Access to affordable health care is limited in many low and middle income countries and health systems are often inequitable, providing less health services to the poor who need it most. The aim of this study was to investigate health seeking behavior and utilization of drugs in relation to household socioeconomic status for children in two small Amazonian urban communities of Peru; Yurimaguas, Department of Loreto and Moyobamba, Department of San Martin, Peru.

Methods

Cross-sectional study design included household interviews. Caregivers of 780 children aged 6–72 months in Yurimaguas and 793 children of the same age in Moyobamba were included in the study.
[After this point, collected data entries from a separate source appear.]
/-! ## §1 Regrouping by primary associates and the `L`-series coefficients of `θ_Ψ` (Q7) -/

/-- **Weighted `sum_normEq_primary`**: `Σ_{N x = m} g(x̃) = 4 Σ_{y primary, N y = m} g(y)` for any weight `g` with `g 0 = 0` —
every primary `y` of norm `m` is `x̃` for exactly its four associates, and `x̃ = 0` on `1 + i ∣ x`. [folklore] -/
theorem sum_normEq_comp_primary_eq_mul {R : Type*} [CommRing R] (m : ℕ) (g : GaussianInt → R) (hg : g 0 = 0) :
    ∑ x ∈ normEq m, g (primary x) = 4 * ∑ y ∈ primaryNormEq m, g y := by
  classical
  have hmaps : ∀ x ∈ normEq m, primary x ∈ insert (0 : GaussianInt) (primaryNormEq m) := by
    intro x hx
    rw [mem_normEq] at hx
    rw [Finset.mem_insert, mem_primaryNormEq]
    by_cases hodd : (x.re + x.im) % 2 = 1
    · exact Or.inr ⟨by rw [norm_primary hodd, hx], isPrimary_primary hodd⟩
    · exact Or.inl (primary_eq_zero_of_even (by omega))
  have h0P : (0 : GaussianInt) ∉ primaryNormEq m := by
    rw [mem_primaryNormEq, not_and]; exact fun _ h ↦ h.ne_zero rfl
  rw [← Finset.sum_fiberwise_of_maps_to hmaps, Finset.sum_insert h0P]
  have h0 : ∑ x ∈ (normEq m).filter (fun x ↦ primary x = 0), g (primary x) = 0 :=
    Finset.sum_eq_zero fun x hx ↦ by rw [(Finset.mem_filter.mp hx).2, hg]
  rw [h0, zero_add, Finset.mul_sum]
  refine Finset.sum_congr rfl fun y hy ↦ ?_
  have hyp := (mem_primaryNormEq.mp hy).2
  rw [Finset.sum_congr rfl (fun x hx ↦ by rw [(Finset.mem_filter.mp hx).2]), Finset.sum_const,
    filter_primary_eq_image hy, Finset.card_image_of_injective _ (mul_left_injective₀ hyp.ne_zero), card_units4,
    nsmul_eq_mul]
  norm_num

/-- `Ψ_{φ,χ'}(x) · x = χ'(N x) · conj(φ(x̃)) · x̃` (`u(x) x = x̃`). [folklore] -/
theorem psi_mul_self (φ : GaussianInt → GaussianInt) {m : ℕ} (χ' : DirichletCharacter ℂ m) (x : GaussianInt) :
    χ' ((x.norm : ℤ) : ZMod m) * ((star (φ (primary x)) * primaryUnit x : GaussianInt) : ℂ) * (x : ℂ) =
      χ' ((x.norm : ℤ) : ZMod m) * ((star (φ (primary x)) * primary x : GaussianInt) : ℂ) := by
  rw [primary_eq_primaryUnit_mul x, mul_assoc (χ' _), ← map_mul GaussianInt.toComplex, mul_assoc,
    ← primary_eq_primaryUnit_mul]

/-- **Q7 — the `L`-series coefficients of `θ_Ψ` are `c_Ψ(n) = 4 χ'(n) · Σ_{x primary, N x = n} conj(φ x) · x`**
(port of `coeff_heckePsi`; Ireland–Rosen Thm 18.7: `Σ_{N A = n} χ(A)` with `χ((x)) = conj((D/x̃)₄) x̃`). [folklore] -/
theorem coeff_psi (φ : GaussianInt → GaussianInt) {m : ℕ} (χ' : DirichletCharacter ℂ m) (n : ℕ) :
    coeff (fun x ↦ χ' ((x.norm : ℤ) : ZMod m) * ((star (φ (primary x)) * primaryUnit x : GaussianInt) : ℂ)) n =
      4 * χ' n * ((∑ x ∈ primaryNormEq n, star (φ x) * x : GaussianInt) : ℂ) := by
  rw [coeff]
  have : ∀ x ∈ normEq n,
      χ' ((x.norm : ℤ) : ZMod m) * ((star (φ (primary x)) * primaryUnit x : GaussianInt) : ℂ) * (x : ℂ) =
        χ' n * (((fun y ↦ star (φ y) * y) (primary x) : GaussianInt) : ℂ) := by
    intro x hx
    rw [psi_mul_self, mem_normEq.mp hx, Int.cast_natCast]
  rw [Finset.sum_congr rfl this, ← Finset.mul_sum, ← map_sum GaussianInt.toComplex,
    sum_normEq_comp_primary_eq_mul n (fun y ↦ star (φ y) * y) (by simp), map_mul, map_ofNat]
  ring

/-! ## §2 The `3`-free part `Ψ'`: periodicity (Q8a) and integrality (Q8b) -/

/-- Norms of `x + M' y` and `x` agree in `ZMod m` for `m ∣ M'`. [folklore] -/
theorem intCast_norm_add_natCast_mul {m M' : ℕ} (hmM : m ∣ M') (x y : GaussianInt) :
    (((x + (M' : GaussianInt) * y).norm : ℤ) : ZMod m) = ((x.norm : ℤ) : ZMod m) := by
  rw [ZMod.intCast_eq_intCast_iff]
  exact (Int.ModEq.of_dvd (Int.natCast_dvd_natCast.mpr hmM) (norm_add_natCast_mul_emod M' x y))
Caregivers were interviewed on health care seeking strategies (public/private sectors; formal/informal providers), and medication for their children in relation to reported symptoms and socio-economic status. Self-reported symptoms were classified into illnesses based on the IMCI algorithm (Integrated Management of Childhood Ilness). Wealth was used as a proxy indicator for the economic status. Wealth values were generated by Principal Component Analysis using household assets and characteristics.

Results

Significantly more caregivers from the least poor stratum consulted health professionals for cough/cold (p < 0.05: OR = 4.30) than the poorest stratum. The poorest stratum used fewer antibiotics for cough/cold and for cough/cold + diarrhoea (16%, 38%, respectively) than the least poor stratum (31%, 52%, respectively). For pneumonia and/or dysentery, the poorest used significantly fewer antibiotics (16%) than the least poor (80%).

Conclusion

The poorest seek less care from health professionals for non-severe illnesses as well as for severe illnesses; and treatment with antibiotics is lacking for illnesses where it would be indicated. Caregivers frequently paid for health services as well as antibiotics, even though all children in the study qualified for free health care and medicines. The implementation of the Seguro Integral de Salud health insurance must be improved.